* _INSTRUCTIONS FOR THE TASK_
Reproduce all of the data exactly as written.

Records drawn from a dataset:
_ _ _ _

import Literature.NumberTheory.EllipticCurves.Kato2004.AdmissibleZetaClassNonvanishingProofs
import Literature.NumberTheory.EllipticCurves.TateModuleFreeProofs
import Summits.BirchSwinnertonDyer.BirchSwinnertonDyer.Theorems.CyclotomicUntwistRohrlichAtLevel
import HarnessLib

/-!
# Crux `DerivedKatoDoor` (stmt-BirchSwinnertonDyer-23024), line `lower`: the stub `stub_admissibleNeZero`
# — «every admissible Kato zeta class is NON-ZERO», UNCONDITIONALLY (Kato Thm. 12.5 via Rohrlich)

Route `DerivedKatoValuationDoor` (BSD is not proved by any of this). Registered stub of the lead's line
`Cruxes/DerivedKatoDoor/Lines/lower.lean` (revision 4): for EVERY elliptic `W/ℚ` (global minimal model),
EVERY prime `p`, every `ℤ_p`-extension datum `K` (with `hK : K.IsCyclotomic`), topological generator `γ`,
pinned Iwasawa cohomology `I : Kato2004.IwasawaH1Data W p K γ` and `z₀ ∈ I.H`:

  `IsAdmissibleZetaClass W p K hK I z₀ ⟹ z₀ ≠ 0`.

No door hypothesis is needed. The three inputs are ALL tree theorems: (i) the tree's reading of Kato's
Thm. 12.5 (1) «[Ro1] ⇒ the zeta element is not zero» for admissible classes,
`Kato2004.IsAdmissibleZetaClass.ne_zero_of_rohrlich` (file `AdmissibleZetaClassNonvanishingProofs`),
whose one hypothesis is Rohrlich's finiteness of vanishing twists of `p`-power conductor for the newform
of `W`; (ii) that finiteness for ANY prime `p`, `PSRohrlichAtLevel.rohrlich_primePow_of_isNewformOf`
(cell bsd-potss, Rohrlich 1984/1989, proved in tree from Hasse bounds + Atkin–Lehner); (iii) the Tate
module of an elliptic curve is finite free over `ℤ_p` (`WeierstrassCurve.module_free_tateModule_holds`,
`module_finite_tateModule_holds`, Silverman AEC III.7.1, proved in tree). So the «`z₀ ≠ 0`» half of the
line's print stub is discharged outright and the print stub shrinks to the pure Iwasawa-main-conjecture
inequality `ℓ_T(𝐇¹/Λz₀) ≤ ℓ_T(X₀(E/ℚ_∞))`.

References: K. Kato, Astérisque 295 (2004), Thm. 12.5 (1) and its proof (pp. 221–222) [Kato2004Asterisque];
D. Rohrlich, Invent. Math. 75 (1984) 409–423, Theorem p. 409; Invent. Math. 97 (1989) [RohrlichInventiones1984];
J. Silverman, AEC (2009), Prop. III.7.1 [SilvermanAEC2009].
-/

-- D-0017: single-problem summit, so `Summit.BirchSwinnertonDyer.BirchSwinnertonDyer.…` repeats a
-- namespace BY DESIGN.
set_option linter.dupNamespace false

noncomputable section

namespace Summit.BirchSwinnertonDyer.BirchSwinnertonDyer.Theorems

open Literature.NumberTheory.EllipticCurves Literature.NumberTheory.EllipticCurves.Kato2004

/-- **Stub `stub_admissibleNeZero` of line `lower` of crux `DerivedKatoDoor` (stmt-BirchSwinnertonDyer-23024),
PROVED: every admissible Kato zeta class of every pinned `𝐇¹_Γ(T_pW)` is non-zero** — for every elliptic
`W/ℚ` (global minimal model), prime `p`, `ℤ_p`-extension datum `K`, `hK : K.IsCyclotomic`, `γ`, `I`,
`z₀`: `K.IsTopGenerator γ → IsAdmissibleZetaClass W p K hK I z₀ → z₀ ≠ 0`. Proof: Kato Thm. 12.5 (1)
(`IsAdmissibleZetaClass.ne_zero_of_rohrlich`) fed with Rohrlich's theorem at any `p`
(`PSRohrlichAtLevel.rohrlich_primePow_of_isNewformOf`) and `T_pW` finite free over `ℤ_p`
(`module_free_tateModule_holds`, `module_finite_tateModule_holds`). The registered signature, verbatim.
[cite: Kato2004Asterisque, Thm. 12.5 (1) and proof (pp. 221–222)] [cite: RohrlichInventiones1984, Theorem (p. 409)]
[cite: SilvermanAEC2009, Prop. III.7.1] -/
theorem stub_admissibleNeZero :
    ∀ (W : WeierstrassCurve ℚ) [W.IsElliptic] [W.IsGloballyMinimal] (p : ℕ) [Fact p.Prime]
      [ContinuousSMul ℤ_[p] (W.tateModule p)]
      (K : Literature.NumberTheory.EllipticCurves.ZpExtension ℚ p) (hK : K.IsCyclotomic)
      (γ : Field.absoluteGaloisGroup ℚ)
      (I : Literature.NumberTheory.EllipticCurves.Kato2004.IwasawaH1Data W p K γ) (z₀ : I.H),
      K.IsTopGenerator γ →
      Literature.NumberTheory.EllipticCurves.Kato2004.IsAdmissibleZetaClass W p K hK I z₀ → z₀ ≠ 0 := by
  intro W _ _ p _ _ K hK γ I z₀ hγ hz
  haveI : Module.Free ℤ_[p] (W.tateModule p) := W.module_free_tateModule_holds p
  haveI : Module.Finite ℤ_[p] (W.tateModule p) := W.module_finite_tateModule_holds p
  exact hz.ne_zero_of_rohrlich hγ fun hf => PSRohrlichAtLevel.rohrlich_primePow_of_isNewformOf hf

end Summit.BirchSwinnertonDyer.BirchSwinnertonDyer.Theorems

end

_ _ _ _

* _FINAL ANSWER_
import Literature.NumberTheory.EllipticCurves.Kato2004.AdmissibleZetaClassNonvanishingProofs
import Literature.NumberTheory.EllipticCurves.TateModuleFreeProofs
import Summits.BirchSwinnertonDyer.BirchSwinnertonDyer.Theorems.CyclotomicUntwistRohrlichAtLevel
import HarnessLib

/-!
# Crux `DerivedKatoDoor` (stmt-BirchSwinnertonDyer-23024), line `lower`: the stub `stub_admissibleNeZero`
# — «every admissible Kato zeta class is NON-ZERO», UNCONDITIONALLY (Kato Thm. 12.5 via Rohrlich)

Route `DerivedKatoValuationDoor` (BSD is not proved by any of this). Registered stub of the lead's line
`Cruxes/DerivedKatoDoor/Lines/lower.lean` (revision 4): for EVERY elliptic `W/ℚ` (global minimal model),
EVERY prime `p`, every `ℤ_p`-extension datum `K` (with `hK : K.IsCyclotomic`), topological generator `γ`,
pinned Iwasawa cohomology `I : Kato2004.IwasawaH1Data W p K γ` and `z₀ ∈ I.H`:

  `IsAdmissibleZetaClass W p K hK I z₀ ⟹ z₀ ≠ 0`.

No door hypothesis is needed. The three inputs are ALL tree theorems: (i) the tree's reading of Kato's
Thm. 12.5 (1) «[Ro1] ⇒ the zeta element is not zero» for admissible classes,
`Kato2004.IsAdmissibleZetaClass.ne_zero_of_rohrlich` (file `AdmissibleZetaClassNonvanishingProofs`),
whose one hypothesis is Rohrlich's finiteness of vanishing twists of `p`-power conductor for the newform
of `W`; (ii) that finiteness for ANY prime `p`, `PSRohrlichAtLevel.rohrlich_primePow_of_isNewformOf`
(cell bsd-potss, Rohrlich 1984/1989, proved in tree from Hasse bounds + Atkin–Lehner); (iii) the Tate
module of an elliptic curve is finite free over `ℤ_p` (`WeierstrassCurve.module_free_tateModule_holds`,
`module_finite_tateModule_holds`, Silverman AEC III.7.1, proved in tree). So the «`z₀ ≠ 0`» half of the
line's print stub is discharged outright and the print stub shrinks to the pure Iwasawa-main-conjecture
inequality `ℓ_T(𝐇¹/Λz₀) ≤ ℓ_T(X₀(E/ℚ_∞))`.

References: K. Kato, Astérisque 295 (2004), Thm. 12.5 (1) and its proof (pp. 221–222) [Kato2004Asterisque];
D. Rohrlich, Invent. Math. 75 (1984) 409–423, Theorem p. 409; Invent. Math. 97 (1989) [RohrlichInventiones1984];
J. Silverman, AEC (2009), Prop. III.7.1 [SilvermanAEC2009].
-/

-- D-0017: single-problem summit, so `Summit.BirchSwinnertonDyer.BirchSwinnertonDyer.…` repeats a
-- namespace BY DESIGN.
set_option linter.dupNamespace false

noncomputable section

namespace Summit.BirchSwinnertonDyer.BirchSwinnertonDyer.Theorems

open Literature.NumberTheory.EllipticCurves Literature.NumberTheory.EllipticCurves.Kato2004

/-- **Stub `stub_admissibleNeZero` of line `lower` of crux `DerivedKatoDoor` (stmt-BirchSwinnertonDyer-23024),
PROVED: every admissible Kato zeta class of every pinned `𝐇¹_Γ(T_pW)` is non-zero** — for every elliptic
`W/ℚ` (global minimal model), prime `p`, `ℤ_p`-extension datum `K`, `hK : K.IsCyclotomic`, `γ`, `I`,
`z₀`: `K.IsTopGenerator γ → IsAdmissibleZetaClass W p K hK I z₀ → z₀ ≠ 0`. Proof: Kato Thm. 12.5 (1)
(`IsAdmissibleZetaClass.ne_zero_of_rohrlich`) fed with Rohrlich's theorem at any `p`
(`PSRohrlichAtLevel.rohrlich_primePow_of_isNewformOf`) and `T_pW` finite free over `ℤ_p`
(`module_free_tateModule_holds`, `module_finite_tateModule_holds`). The registered signature, verbatim.
[cite: Kato2004Asterisque, Thm. 12.5 (1) and proof (pp. 221–222)] [cite: RohrlichInventiones1984, Theorem (p. 409)]
[cite: SilvermanAEC2009, Prop. III.7.1] -/
theorem stub_admissibleNeZero :
    ∀ (W : WeierstrassCurve ℚ) [W.IsElliptic] [W.IsGloballyMinimal] (p : ℕ) [Fact p.Prime]
      [ContinuousSMul ℤ_[p] (W.tateModule p)]
      (K : Literature.NumberTheory.EllipticCurves.ZpExtension ℚ p) (hK : K.IsCyclotomic)
      (γ : Field.absoluteGaloisGroup ℚ)
      (I : Literature.NumberTheory.EllipticCurves.Kato2004.IwasawaH1Data W p K γ) (z₀ : I.H),
      K.IsTopGenerator γ →
      Literature.NumberTheory.EllipticCurves.Kato2004.IsAdmissibleZetaClass W p K hK I z₀ → z₀ ≠ 0 := by
  intro W _ _ p _ _ K hK γ I z₀ hγ hz
  haveI : Module.Free ℤ_[p] (W.tateModule p) := W.module_free_tateModule_holds p
  haveI : Module.Finite ℤ_[p] (W.tateModule p) := W.module_finite_tateModule_holds p
  exact hz.ne_zero_of_rohrlich hγ fun hf => PSRohrlichAtLevel.rohrlich_primePow_of_isNewformOf hf

end Summit.BirchSwinnertonDyer.BirchSwinnertonDyer.Theorems

end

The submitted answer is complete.